### WORK REQUIRED
Return only this: the line with "rfl, fun _ _ => rfl⟩" and all the lines that follow it below, through the final one, exactly as they are.

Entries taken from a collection
******************************

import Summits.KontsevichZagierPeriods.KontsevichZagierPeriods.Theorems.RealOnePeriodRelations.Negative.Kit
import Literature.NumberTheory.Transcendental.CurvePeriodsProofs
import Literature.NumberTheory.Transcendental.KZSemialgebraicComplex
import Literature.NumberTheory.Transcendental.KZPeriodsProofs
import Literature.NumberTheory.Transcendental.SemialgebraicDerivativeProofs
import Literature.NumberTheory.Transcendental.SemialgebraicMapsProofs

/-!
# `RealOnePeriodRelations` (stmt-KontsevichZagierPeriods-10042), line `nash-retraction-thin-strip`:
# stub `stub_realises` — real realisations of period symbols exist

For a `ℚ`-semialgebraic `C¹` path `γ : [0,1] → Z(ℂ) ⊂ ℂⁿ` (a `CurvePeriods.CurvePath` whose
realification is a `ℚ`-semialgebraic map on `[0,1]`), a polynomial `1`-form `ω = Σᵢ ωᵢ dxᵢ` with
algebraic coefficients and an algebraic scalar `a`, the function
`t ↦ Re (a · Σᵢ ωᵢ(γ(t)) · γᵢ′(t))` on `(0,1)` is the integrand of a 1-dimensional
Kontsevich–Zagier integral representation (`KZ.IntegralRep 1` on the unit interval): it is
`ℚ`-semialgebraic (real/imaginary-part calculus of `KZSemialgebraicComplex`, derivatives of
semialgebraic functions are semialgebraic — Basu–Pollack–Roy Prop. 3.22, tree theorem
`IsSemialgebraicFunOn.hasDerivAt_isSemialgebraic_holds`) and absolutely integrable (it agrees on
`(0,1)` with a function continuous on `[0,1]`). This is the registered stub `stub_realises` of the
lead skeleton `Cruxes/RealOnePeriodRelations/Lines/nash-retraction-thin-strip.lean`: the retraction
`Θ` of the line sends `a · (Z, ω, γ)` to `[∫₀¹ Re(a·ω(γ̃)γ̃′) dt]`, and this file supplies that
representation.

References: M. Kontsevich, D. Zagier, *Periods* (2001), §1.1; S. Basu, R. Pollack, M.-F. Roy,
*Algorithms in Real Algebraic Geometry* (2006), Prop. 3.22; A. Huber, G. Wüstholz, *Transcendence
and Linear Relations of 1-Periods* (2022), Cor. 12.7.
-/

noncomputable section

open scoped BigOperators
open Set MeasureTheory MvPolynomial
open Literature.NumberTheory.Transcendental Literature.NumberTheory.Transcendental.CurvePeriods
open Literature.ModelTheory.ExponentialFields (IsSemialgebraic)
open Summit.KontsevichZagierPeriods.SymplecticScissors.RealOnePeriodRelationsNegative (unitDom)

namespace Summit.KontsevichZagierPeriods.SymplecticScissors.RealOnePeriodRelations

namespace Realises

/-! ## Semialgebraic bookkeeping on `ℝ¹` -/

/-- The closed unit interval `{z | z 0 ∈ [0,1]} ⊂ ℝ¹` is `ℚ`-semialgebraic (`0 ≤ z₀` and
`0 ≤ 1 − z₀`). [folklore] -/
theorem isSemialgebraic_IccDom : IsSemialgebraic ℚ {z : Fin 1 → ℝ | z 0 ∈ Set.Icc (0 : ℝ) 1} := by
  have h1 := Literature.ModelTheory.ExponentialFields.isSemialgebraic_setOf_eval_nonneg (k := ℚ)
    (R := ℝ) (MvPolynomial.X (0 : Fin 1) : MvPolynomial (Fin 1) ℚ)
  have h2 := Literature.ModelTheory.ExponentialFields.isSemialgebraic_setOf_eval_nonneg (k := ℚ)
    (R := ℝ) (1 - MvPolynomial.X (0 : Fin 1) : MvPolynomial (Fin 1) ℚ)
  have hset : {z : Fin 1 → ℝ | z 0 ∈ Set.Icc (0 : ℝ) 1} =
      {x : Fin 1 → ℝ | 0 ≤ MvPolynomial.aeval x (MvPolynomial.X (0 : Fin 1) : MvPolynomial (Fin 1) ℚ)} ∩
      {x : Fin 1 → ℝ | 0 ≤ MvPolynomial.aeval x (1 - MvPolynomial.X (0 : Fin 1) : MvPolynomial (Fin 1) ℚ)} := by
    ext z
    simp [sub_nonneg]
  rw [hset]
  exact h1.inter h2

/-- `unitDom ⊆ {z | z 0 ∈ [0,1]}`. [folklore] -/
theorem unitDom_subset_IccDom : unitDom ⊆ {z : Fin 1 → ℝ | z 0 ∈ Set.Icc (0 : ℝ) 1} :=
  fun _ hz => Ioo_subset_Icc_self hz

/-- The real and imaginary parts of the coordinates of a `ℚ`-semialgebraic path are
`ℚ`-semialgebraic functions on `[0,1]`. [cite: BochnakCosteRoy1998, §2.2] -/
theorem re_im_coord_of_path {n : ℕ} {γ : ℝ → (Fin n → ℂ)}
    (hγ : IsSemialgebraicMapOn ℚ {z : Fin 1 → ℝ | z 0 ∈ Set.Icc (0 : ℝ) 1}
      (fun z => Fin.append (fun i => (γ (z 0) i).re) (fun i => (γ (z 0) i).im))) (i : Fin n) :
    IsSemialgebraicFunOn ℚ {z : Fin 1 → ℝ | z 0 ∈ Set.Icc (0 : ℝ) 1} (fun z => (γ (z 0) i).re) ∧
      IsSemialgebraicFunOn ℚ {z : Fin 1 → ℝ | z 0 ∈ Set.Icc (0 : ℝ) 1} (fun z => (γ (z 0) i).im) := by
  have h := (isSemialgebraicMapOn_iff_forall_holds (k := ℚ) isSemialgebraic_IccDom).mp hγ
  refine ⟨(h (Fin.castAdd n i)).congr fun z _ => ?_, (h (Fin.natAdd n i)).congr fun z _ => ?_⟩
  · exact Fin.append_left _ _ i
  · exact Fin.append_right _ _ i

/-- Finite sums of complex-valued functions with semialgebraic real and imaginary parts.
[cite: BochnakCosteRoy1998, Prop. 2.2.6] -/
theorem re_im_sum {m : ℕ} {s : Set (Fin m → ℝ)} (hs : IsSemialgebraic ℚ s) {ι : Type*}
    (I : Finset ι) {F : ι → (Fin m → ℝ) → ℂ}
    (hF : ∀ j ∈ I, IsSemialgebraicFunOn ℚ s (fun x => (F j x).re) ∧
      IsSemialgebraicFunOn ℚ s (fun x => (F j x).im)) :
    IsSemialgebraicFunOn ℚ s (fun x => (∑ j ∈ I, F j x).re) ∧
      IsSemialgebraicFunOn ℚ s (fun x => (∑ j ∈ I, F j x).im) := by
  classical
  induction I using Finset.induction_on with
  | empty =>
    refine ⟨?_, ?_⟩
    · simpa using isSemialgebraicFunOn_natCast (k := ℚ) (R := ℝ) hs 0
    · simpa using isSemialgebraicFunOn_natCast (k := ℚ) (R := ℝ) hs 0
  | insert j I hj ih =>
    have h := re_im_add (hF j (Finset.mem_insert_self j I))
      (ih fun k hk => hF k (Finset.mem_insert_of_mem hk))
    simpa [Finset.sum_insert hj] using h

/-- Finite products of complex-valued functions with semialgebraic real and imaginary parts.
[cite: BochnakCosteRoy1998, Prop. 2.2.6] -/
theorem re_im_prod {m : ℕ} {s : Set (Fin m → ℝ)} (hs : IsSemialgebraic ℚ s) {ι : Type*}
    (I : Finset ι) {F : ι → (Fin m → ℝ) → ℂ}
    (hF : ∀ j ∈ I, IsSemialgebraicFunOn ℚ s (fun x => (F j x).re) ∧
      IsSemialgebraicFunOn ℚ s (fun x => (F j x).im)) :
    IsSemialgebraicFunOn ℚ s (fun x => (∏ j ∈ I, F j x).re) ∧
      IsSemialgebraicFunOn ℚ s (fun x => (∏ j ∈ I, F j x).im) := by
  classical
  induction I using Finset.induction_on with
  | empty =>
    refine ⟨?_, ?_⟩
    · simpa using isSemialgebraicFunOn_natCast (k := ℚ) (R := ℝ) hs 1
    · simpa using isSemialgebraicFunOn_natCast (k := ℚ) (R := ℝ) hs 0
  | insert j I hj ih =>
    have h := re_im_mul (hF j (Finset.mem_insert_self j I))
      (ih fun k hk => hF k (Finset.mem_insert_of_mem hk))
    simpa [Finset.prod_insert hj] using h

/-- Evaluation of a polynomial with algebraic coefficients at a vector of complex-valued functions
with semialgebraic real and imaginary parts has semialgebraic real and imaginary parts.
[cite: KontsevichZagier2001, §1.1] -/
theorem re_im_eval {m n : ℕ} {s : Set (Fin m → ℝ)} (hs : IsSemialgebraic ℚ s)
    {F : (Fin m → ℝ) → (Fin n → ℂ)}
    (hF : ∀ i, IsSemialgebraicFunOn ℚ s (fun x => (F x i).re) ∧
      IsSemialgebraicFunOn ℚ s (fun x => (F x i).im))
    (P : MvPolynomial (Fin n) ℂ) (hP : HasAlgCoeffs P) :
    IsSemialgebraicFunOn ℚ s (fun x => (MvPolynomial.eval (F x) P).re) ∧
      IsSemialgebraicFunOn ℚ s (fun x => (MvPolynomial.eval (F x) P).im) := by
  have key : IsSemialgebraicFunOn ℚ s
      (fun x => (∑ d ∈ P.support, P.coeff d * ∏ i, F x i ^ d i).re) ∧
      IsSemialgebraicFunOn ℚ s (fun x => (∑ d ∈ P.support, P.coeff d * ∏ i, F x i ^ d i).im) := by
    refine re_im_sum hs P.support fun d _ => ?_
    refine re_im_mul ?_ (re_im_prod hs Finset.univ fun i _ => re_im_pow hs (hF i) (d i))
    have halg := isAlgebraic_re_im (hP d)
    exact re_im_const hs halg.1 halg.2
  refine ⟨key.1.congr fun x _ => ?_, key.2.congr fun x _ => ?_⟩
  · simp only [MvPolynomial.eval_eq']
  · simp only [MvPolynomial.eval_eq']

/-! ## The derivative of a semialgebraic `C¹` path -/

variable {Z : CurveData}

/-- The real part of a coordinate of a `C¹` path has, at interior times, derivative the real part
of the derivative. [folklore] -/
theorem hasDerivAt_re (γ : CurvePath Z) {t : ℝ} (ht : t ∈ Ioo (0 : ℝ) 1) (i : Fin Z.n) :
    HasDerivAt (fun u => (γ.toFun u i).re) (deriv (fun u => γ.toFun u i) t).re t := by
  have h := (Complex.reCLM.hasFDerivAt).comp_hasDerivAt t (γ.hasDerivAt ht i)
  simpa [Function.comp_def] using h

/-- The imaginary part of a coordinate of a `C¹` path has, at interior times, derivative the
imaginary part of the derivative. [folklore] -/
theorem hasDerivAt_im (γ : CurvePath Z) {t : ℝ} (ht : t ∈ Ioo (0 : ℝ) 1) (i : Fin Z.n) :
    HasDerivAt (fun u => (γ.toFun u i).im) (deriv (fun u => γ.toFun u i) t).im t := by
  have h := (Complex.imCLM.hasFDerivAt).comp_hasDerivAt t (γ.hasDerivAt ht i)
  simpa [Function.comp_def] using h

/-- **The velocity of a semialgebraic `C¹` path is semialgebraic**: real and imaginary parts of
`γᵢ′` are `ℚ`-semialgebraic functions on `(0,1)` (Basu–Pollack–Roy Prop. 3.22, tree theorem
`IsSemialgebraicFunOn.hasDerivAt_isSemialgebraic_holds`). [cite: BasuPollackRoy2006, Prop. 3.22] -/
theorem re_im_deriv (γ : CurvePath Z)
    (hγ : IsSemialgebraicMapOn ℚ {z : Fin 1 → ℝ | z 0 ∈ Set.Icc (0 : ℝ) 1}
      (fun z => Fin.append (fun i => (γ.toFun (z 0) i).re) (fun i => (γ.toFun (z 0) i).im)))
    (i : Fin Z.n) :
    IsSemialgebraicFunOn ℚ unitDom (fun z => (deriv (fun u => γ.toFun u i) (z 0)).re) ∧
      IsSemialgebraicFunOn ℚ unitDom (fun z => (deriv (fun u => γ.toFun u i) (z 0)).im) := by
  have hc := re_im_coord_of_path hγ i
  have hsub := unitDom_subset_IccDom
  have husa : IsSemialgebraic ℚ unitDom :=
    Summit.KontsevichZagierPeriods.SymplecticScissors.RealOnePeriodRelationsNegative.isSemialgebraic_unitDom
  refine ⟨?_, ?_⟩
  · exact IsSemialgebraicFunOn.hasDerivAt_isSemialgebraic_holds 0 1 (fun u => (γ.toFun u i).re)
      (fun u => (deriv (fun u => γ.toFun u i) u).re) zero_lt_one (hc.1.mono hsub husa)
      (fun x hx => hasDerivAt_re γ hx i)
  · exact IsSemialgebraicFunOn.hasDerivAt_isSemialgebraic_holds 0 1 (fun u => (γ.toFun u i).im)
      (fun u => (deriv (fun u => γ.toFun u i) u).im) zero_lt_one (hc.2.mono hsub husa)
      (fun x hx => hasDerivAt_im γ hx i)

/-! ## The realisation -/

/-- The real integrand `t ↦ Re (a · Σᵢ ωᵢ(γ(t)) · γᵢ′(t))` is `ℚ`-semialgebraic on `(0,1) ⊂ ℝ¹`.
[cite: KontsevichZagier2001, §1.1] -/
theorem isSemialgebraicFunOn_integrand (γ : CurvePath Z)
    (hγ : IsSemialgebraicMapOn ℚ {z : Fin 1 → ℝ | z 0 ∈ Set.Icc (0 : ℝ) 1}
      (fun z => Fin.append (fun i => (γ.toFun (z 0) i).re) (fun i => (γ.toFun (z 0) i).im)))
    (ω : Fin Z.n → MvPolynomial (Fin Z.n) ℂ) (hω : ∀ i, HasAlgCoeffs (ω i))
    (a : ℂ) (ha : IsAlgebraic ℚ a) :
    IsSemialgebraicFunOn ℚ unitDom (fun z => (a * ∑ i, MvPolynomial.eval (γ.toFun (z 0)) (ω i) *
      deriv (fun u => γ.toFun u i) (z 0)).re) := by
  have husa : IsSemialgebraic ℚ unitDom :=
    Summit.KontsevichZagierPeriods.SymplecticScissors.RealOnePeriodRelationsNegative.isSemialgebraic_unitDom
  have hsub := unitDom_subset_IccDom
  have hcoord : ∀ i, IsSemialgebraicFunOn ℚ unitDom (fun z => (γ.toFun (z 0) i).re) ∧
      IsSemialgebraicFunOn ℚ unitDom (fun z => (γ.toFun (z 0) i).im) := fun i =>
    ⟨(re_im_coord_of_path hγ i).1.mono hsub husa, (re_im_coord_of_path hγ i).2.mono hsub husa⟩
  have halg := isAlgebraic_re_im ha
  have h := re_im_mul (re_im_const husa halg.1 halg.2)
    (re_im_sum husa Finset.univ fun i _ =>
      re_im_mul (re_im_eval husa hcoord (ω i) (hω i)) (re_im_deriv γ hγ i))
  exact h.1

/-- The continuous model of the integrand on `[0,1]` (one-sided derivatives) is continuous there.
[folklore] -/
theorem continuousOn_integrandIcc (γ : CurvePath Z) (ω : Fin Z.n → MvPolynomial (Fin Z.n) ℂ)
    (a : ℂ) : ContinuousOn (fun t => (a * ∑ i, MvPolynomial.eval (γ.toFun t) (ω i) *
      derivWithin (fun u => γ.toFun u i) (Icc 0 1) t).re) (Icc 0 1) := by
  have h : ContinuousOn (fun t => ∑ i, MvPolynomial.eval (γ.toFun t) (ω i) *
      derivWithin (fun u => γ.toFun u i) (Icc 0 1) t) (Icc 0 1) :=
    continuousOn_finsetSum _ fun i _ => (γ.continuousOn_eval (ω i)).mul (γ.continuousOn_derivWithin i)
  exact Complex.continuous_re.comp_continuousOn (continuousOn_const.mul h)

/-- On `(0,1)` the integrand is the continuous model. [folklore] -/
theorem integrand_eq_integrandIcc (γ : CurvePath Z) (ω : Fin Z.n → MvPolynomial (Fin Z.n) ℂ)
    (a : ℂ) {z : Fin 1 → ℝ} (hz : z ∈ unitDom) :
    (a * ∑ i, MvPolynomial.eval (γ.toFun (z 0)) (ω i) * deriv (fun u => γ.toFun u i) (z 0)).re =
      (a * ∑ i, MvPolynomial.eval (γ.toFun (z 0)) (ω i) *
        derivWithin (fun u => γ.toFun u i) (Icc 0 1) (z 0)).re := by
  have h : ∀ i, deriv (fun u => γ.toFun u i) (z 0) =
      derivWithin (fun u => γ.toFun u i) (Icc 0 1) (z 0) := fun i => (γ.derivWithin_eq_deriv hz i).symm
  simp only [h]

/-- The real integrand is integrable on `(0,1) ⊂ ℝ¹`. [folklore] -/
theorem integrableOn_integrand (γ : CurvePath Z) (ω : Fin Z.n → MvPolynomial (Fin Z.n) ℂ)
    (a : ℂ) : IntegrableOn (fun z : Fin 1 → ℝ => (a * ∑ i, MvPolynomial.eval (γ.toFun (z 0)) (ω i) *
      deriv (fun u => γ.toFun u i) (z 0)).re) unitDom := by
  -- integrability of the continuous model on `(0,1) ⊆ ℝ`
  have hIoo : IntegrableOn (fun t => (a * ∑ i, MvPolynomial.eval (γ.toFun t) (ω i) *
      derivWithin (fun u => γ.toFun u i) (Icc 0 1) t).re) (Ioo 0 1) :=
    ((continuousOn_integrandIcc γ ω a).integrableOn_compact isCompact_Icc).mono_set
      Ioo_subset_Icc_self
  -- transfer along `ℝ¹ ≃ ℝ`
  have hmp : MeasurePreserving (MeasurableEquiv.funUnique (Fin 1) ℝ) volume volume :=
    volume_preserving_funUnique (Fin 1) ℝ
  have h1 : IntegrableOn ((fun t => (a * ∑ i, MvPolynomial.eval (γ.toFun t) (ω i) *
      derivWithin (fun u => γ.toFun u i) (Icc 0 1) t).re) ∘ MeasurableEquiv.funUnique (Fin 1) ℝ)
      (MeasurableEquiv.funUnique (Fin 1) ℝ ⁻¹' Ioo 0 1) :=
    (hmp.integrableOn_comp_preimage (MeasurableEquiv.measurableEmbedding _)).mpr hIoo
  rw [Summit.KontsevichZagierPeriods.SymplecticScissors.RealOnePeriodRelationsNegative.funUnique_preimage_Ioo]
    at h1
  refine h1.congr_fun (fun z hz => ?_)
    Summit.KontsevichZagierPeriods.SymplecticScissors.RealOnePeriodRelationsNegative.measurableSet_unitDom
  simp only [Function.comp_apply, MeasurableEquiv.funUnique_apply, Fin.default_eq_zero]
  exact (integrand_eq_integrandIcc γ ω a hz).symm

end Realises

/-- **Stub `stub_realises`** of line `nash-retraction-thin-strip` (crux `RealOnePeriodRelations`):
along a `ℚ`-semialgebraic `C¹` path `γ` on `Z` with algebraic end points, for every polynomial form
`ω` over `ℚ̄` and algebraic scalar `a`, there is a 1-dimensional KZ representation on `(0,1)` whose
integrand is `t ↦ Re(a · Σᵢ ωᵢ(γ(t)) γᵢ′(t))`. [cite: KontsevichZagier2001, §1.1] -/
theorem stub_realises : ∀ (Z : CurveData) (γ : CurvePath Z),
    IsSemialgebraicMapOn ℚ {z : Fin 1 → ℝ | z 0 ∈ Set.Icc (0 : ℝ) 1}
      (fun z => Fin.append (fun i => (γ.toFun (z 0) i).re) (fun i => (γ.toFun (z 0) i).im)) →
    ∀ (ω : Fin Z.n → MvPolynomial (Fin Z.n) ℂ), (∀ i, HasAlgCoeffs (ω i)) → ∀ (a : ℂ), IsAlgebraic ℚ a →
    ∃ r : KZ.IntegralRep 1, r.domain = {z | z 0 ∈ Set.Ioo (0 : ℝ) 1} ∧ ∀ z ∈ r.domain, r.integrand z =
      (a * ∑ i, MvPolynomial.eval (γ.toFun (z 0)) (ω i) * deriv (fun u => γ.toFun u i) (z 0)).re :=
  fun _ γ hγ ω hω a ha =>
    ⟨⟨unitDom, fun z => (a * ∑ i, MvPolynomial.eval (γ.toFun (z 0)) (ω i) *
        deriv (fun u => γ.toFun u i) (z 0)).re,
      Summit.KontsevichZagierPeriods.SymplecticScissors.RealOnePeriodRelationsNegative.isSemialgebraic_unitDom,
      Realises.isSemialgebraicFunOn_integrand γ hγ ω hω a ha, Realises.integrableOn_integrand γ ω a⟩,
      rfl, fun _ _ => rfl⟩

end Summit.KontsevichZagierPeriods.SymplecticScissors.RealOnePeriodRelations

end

******************************

### ANSWER
      rfl, fun _ _ => rfl⟩

end Summit.KontsevichZagierPeriods.SymplecticScissors.RealOnePeriodRelations

end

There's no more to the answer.